# Cats that coo...



## WhiteNile (Aug 24, 2008)

Does anyone esles cat coo? My kitty has just recently started making noises like the coo of a pigeon and I can't work out what the noise means.  My Mum reckons it's a positive noise, but to me it sounds quite mournful, so it comes across quite negative.    

Any ideas??


----------



## bee112 (Apr 12, 2008)

yes my Alfie will do that.. it's just their way of talking to you!


----------



## lymorelynn (Oct 4, 2008)

Coo, chirp, squeak and all sorts of other random non-cat like noises! I guess Maus are vocal like other oriental types and find all sorts of ways to communicate with you. Check what she's doing when she coos and maybe you'll be able to tell if it's a happy noise or if she's upset about something.


----------



## rottiesloveragdolls (Nov 2, 2007)

*yep my ragdolls do the cooing as well  they sound great when they do it as their running around like a bat out of hell  *


----------



## Siamese Kelly (Jan 6, 2008)

Oh yes WN,i am proud and delighted to say they definitely do,they chatter,they scream and yap and growl,it's fab and so funny and fascinating to see,our old man Noods can't meow(no really he can't)but has the most loudest purr,and when he opens his mouth you'd think he was about to roar after about 30 secs he kinda squeaks really quietly,bless


----------



## Guest (Oct 23, 2008)

I think if they are upset they really cry. Mine coo and chirp and mew all over the place - it's just their way of having a bit of a chat!

Lou
X


----------



## bee112 (Apr 12, 2008)

rottiesloveragdolls said:


> *yep my ragdolls do the cooing as well  they sound great when they do it as their running around like a bat out of hell  *


yep sounds like Alfie lol...

but thinking about it Raggies do aparently have Asian breeds in them somewhere dont they


----------



## Tasha (Sep 23, 2008)

WhiteNile said:


> Does anyone esles cat coo? My kitty has just recently started making noises like the coo of a pigeon and I can't work out what the noise means.  My Mum reckons it's a positive noise, but to me it sounds quite mournful, so it comes across quite negative.
> 
> Any ideas??


has it been nuetured???? mine start cooing prior to screaming like banshees!!!!


----------



## Spudmols (Sep 17, 2008)

My cat and my kitten coo, nornaly when you stroke them or when they first see you in the morning or if you have been out and just got back.
They also do it when they are running around and when they want to talk to each other.
i do have a friend though who's kitten started cooing and it was because she need neutering.
As far as i am aware though in my fur babies it is a normal noise they make


----------



## WhiteNile (Aug 24, 2008)

lymorelynn said:


> I guess Maus are vocal like other oriental types and find all sorts of ways to communicate with you. Check what she's doing when she coos and maybe you'll be able to tell if it's a happy noise or if she's upset about something.

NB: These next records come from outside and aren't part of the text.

import Literature.FieldTheory.QuasiAlgClosed.AxKatz
import Mathlib.RingTheory.WittVector.Complete
import Mathlib.FieldTheory.Finite.Basic
import Mathlib.FieldTheory.Perfect
import Mathlib.NumberTheory.Basic
import Mathlib.NumberTheory.Padics.PadicVal.Basic
import Mathlib.Data.Nat.Choose.Multinomial
import Mathlib.Data.Nat.Digits.Lemmas
import Mathlib.Algebra.Ring.GeomSum
import Mathlib.Algebra.MvPolynomial.Degrees
import Mathlib.Data.Rat.Floor
import HarnessLib

/-!
# Proof of the Ax–Katz theorem (`katz_card_zeros_dvd_holds`)

This file discharges the named fact `Literature.FieldTheory.QuasiAlgClosed.katz_card_zeros_dvd`
(N. M. Katz, *On a theorem of Ax*, Amer. J. Math. 93 (1971) 485–499, Theorem 1.0
[cite: Katz1971, Thm 1.0, p. 485]): for polynomials `F₁,…,F_r` in `n` variables over the finite
field `k` with `q` elements, of degrees `≤ dᵢ` (`dᵢ ≥ 1`),
`q^μ ∣ #{x ∈ kⁿ : F₁(x) = … = F_r(x) = 0}` with `μ = ⌈(n - ∑ dᵢ) / max dᵢ⌉⁺`.

## The proof formalized here

Katz's own proof (loc. cit. §3) runs Dwork's trace formula on `p`-adic Banach spaces and is not
followed. We give instead an elementary proof by **Teichmüller lifting to the Witt ring
`𝕎 k`** (the "Chevalley–Warning approach" of D. Wan, *A Chevalley–Warning approach to `p`-adic
estimates of character sums*, Proc. AMS 123 (1995) 45–54, combined with the digit-sum lemma of
J. Ax, *Zeroes of polynomials over finite fields*, Amer. J. Math. 86 (1964) 255–261); the argument
was reconstructed independently and is self-contained in this file:

1. `card_zeros_eq_sum`: with `ω : k →* 𝕎 k` the Teichmüller character,
   `N = ∑_{x ∈ kⁿ} ∏ᵢ (1 - ω(Fᵢ(x))^{q-1})` exactly in `𝕎 k`.
2. `sum_congr_mod`: `ω(t) ≡ b (mod p)` whenever `b.coeff 0 = t` (perfectness of `k`), hence
   `ω(t) = ω(t)^{q^m} ≡ b^{q^m} (mod p^{am+1})`; with `b = L Fᵢ x` (the coefficientwise
   Teichmüller lift of `Fᵢ` evaluated at `ω(x)`) this replaces `ω(Fᵢ x)^{q-1}` by
   `(L Fᵢ x)^{(q-1)q^m}` modulo `p^{am+1}`, `m := μ`.
3. `dvd_sum_prod_one_sub`, `dvd_sum_prod_liftEval_pow`: expand `∏ (1 - gᵢ)` over subsets, each
   `gᵢ^{E}` multinomially (`Finset.sum_pow_eq_sum_piAntidiag`), and sum over `x` first:
   `∑_x ∏_j ω(x_j)^{u_j} = ∏_j S(u_j)` with `S(u) = ∑_{t ∈ k} ω(t)^u ∈ {q, q-1, 0}`
   (`sum_teichmuller_pow`). A term survives only if all `u_j ≡ 0 (mod q-1)`, and then it is
   `(∏ᵢ multinomialᵢ) · (unit) · q^{#\{j : u_j = 0\}} (q-1)^{…}`.
4. `core_bound` (Ax's lemma, lifted): by Legendre's formula
   `(p-1)·v_p(multinomial) = ∑ s_p(e_w) - s_p(E)` and the rotation weights
   `axR t e ∈ [1, q-1]`, `axR t e ≡ p^t e (mod q-1)`, satisfying
   `(p-1) ∑_{t<a} axR t e ≤ (q-1) s_p(e)` (`axR_sum_le_digits`), one gets
   `a·μ ≤ ∑ᵢ v_p(multinomialᵢ) + a·#\{j : u_j = 0\}` for every surviving term.
5. `pow_dvd_of_cast_dvd`: `p^{aμ} ∣ (N : 𝕎 k)` forces `q^μ = p^{aμ} ∣ N` in `ℕ`.

No new named facts are introduced (D-0026); everything below is proved.
-/

noncomputable section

Yes, Maus are supposed to be vocal, and true to her breed's nature, she loves to hear the sound of her own voice. It's just that the coo was new to me; she's only just started doing it this past week, so I was hoping that something wasn't wrong with her. The only thing is, she seems to do it at different times: one time she'd been doing it for a while, so I gave her some food and she stopped; another time she often does it is when she's playing with her toys and one of them seems to be getting the better of her (like when she's chasing her rabbit foot and she's missed it a few times, she'll coo, or if she's attacking her big cuddly snake and it's got wrapped around her, she'll coo, but this is sometimes it's mixed with a little growl); or another time is when I take her into the garden, she'll sit beneath the tree looking at the birds and coo. This is why I can't work out if it's good or bad, as she does it for mixed reasons.  (Maybe the reason why she coos outside beneath the tree is that she wants me to let her go off and chase the pretty birdies!  )



Tasha said:


> has it been nuetured???? mine start cooing prior to screaming like banshees!!!!


LOL Yeah, she was spayed about two months ago, so I don't think it could be any way of calling.


----------